◆ **Dataset records**:

=====

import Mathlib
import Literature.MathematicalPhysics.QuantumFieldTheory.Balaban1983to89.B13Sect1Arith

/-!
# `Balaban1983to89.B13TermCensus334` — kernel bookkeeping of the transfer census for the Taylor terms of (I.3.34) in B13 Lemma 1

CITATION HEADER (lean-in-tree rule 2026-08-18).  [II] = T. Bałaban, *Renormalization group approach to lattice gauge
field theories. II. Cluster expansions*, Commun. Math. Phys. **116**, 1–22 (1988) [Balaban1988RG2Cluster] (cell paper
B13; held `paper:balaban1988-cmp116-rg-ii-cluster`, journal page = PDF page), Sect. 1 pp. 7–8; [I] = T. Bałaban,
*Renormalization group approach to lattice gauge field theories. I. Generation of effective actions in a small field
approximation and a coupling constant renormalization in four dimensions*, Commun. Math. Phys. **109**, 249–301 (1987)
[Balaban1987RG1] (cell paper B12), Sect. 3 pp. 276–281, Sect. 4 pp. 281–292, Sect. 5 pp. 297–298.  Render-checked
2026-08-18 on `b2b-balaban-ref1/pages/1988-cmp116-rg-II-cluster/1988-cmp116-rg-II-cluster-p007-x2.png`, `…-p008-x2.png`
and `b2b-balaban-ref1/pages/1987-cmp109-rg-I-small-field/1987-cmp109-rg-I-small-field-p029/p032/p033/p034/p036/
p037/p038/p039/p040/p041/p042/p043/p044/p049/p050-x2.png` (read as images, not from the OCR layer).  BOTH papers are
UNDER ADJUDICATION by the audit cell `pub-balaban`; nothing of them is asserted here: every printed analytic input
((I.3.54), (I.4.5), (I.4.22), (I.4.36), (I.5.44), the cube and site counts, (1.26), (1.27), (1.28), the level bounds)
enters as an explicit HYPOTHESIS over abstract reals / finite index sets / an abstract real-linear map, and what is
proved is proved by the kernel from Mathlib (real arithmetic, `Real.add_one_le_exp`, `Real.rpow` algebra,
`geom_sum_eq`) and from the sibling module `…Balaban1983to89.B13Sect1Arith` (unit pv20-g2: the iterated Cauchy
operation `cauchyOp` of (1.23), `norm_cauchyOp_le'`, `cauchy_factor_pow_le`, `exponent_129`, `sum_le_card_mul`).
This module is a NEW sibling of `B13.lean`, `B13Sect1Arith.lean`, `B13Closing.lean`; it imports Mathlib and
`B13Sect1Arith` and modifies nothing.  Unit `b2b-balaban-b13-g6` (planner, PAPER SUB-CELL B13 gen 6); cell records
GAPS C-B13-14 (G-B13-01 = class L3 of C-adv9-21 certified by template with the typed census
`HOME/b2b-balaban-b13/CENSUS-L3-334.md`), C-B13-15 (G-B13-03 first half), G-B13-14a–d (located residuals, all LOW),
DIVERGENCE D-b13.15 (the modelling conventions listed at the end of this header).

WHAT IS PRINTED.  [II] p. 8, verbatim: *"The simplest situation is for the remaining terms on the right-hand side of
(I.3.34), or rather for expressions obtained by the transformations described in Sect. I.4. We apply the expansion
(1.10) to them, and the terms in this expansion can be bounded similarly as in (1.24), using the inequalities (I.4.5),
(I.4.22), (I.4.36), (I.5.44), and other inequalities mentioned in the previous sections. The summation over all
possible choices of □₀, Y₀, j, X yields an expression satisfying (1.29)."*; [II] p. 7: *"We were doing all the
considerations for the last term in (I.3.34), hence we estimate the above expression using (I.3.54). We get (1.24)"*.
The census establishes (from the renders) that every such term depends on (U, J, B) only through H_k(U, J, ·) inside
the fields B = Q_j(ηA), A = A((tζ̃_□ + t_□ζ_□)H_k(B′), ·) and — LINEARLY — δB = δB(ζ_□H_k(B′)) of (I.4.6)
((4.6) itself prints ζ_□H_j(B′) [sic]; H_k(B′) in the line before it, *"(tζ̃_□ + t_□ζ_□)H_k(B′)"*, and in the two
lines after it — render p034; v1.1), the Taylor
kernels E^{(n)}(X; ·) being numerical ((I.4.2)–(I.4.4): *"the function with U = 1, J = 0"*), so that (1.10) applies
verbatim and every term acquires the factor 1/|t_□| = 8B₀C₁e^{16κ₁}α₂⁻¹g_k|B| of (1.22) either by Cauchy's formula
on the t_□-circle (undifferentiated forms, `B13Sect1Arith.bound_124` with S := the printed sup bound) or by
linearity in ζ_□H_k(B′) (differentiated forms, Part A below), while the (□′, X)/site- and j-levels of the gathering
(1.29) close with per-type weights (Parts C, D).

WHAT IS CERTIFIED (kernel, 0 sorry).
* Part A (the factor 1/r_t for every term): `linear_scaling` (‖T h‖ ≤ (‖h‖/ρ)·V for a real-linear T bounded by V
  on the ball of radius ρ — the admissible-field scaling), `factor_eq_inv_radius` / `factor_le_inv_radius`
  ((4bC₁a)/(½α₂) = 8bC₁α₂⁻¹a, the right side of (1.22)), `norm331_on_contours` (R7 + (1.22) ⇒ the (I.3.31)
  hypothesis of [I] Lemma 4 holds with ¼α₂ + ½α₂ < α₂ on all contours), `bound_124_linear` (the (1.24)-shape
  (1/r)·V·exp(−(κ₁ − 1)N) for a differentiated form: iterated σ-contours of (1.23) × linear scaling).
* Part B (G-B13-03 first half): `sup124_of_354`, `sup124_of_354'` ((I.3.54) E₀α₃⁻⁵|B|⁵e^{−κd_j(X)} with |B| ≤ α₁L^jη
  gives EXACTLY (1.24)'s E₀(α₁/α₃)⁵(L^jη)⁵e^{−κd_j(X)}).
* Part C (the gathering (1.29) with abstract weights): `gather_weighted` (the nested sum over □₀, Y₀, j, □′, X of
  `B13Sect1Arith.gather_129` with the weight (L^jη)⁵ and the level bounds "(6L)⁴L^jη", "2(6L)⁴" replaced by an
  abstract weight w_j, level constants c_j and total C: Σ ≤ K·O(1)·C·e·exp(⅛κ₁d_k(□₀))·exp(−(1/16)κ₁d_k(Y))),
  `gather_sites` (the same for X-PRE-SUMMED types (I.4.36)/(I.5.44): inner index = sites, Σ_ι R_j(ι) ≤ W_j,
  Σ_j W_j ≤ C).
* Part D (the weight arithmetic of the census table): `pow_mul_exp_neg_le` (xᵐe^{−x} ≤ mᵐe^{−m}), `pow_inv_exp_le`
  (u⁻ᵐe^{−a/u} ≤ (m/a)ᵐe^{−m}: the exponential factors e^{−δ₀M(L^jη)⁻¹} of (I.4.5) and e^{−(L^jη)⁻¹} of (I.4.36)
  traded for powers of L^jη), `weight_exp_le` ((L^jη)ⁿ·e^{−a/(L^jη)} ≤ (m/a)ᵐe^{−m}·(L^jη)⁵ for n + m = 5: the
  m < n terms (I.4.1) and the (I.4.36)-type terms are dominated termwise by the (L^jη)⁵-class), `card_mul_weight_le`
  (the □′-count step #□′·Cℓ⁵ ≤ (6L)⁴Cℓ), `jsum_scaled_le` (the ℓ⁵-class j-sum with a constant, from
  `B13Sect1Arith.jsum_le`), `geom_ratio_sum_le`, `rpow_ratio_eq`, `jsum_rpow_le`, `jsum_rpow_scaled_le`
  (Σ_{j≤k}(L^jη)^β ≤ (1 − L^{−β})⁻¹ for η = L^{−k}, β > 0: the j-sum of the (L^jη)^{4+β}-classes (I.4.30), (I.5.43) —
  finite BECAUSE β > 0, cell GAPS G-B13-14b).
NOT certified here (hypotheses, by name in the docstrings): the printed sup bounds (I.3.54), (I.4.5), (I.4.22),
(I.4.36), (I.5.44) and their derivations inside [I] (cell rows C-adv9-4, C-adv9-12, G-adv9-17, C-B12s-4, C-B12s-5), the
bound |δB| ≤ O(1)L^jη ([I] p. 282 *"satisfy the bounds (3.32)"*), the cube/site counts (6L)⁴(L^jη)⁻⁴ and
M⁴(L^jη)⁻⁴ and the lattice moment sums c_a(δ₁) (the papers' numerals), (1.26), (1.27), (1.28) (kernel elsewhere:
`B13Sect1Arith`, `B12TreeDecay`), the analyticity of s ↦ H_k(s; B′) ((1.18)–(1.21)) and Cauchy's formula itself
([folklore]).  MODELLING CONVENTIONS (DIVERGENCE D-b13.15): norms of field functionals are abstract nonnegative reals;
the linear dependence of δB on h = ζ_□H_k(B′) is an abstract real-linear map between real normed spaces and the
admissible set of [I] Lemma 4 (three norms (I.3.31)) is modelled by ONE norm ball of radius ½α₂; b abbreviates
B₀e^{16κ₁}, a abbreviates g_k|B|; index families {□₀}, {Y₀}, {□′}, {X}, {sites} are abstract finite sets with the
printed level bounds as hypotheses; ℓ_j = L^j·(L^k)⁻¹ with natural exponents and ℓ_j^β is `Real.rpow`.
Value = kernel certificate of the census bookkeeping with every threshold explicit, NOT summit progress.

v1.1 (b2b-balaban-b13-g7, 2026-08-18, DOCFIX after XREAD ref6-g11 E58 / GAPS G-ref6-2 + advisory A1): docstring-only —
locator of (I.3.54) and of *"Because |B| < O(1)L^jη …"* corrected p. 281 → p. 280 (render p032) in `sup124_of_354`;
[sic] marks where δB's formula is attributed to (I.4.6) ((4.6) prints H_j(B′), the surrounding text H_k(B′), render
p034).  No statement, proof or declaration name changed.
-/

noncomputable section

=====

◆ **TASK OBJECTIVE**: From the data above, output exactly the lines between the one containing "C-B13-15 (G-B13-03 first" and the one containing "lines after it", counting both of them.

◆ **TASK ANSWER**:
`HOME/b2b-balaban-b13/CENSUS-L3-334.md`), C-B13-15 (G-B13-03 first half), G-B13-14a–d (located residuals, all LOW),
DIVERGENCE D-b13.15 (the modelling conventions listed at the end of this header).

WHAT IS PRINTED.  [II] p. 8, verbatim: *"The simplest situation is for the remaining terms on the right-hand side of
(I.3.34), or rather for expressions obtained by the transformations described in Sect. I.4. We apply the expansion
(1.10) to them, and the terms in this expansion can be bounded similarly as in (1.24), using the inequalities (I.4.5),
(I.4.22), (I.4.36), (I.5.44), and other inequalities mentioned in the previous sections. The summation over all
possible choices of □₀, Y₀, j, X yields an expression satisfying (1.29)."*; [II] p. 7: *"We were doing all the
considerations for the last term in (I.3.34), hence we estimate the above expression using (I.3.54). We get (1.24)"*.
The census establishes (from the renders) that every such term depends on (U, J, B) only through H_k(U, J, ·) inside
the fields B = Q_j(ηA), A = A((tζ̃_□ + t_□ζ_□)H_k(B′), ·) and — LINEARLY — δB = δB(ζ_□H_k(B′)) of (I.4.6)
((4.6) itself prints ζ_□H_j(B′) [sic]; H_k(B′) in the line before it, *"(tζ̃_□ + t_□ζ_□)H_k(B′)"*, and in the two
lines after it — render p034; v1.1), the Taylor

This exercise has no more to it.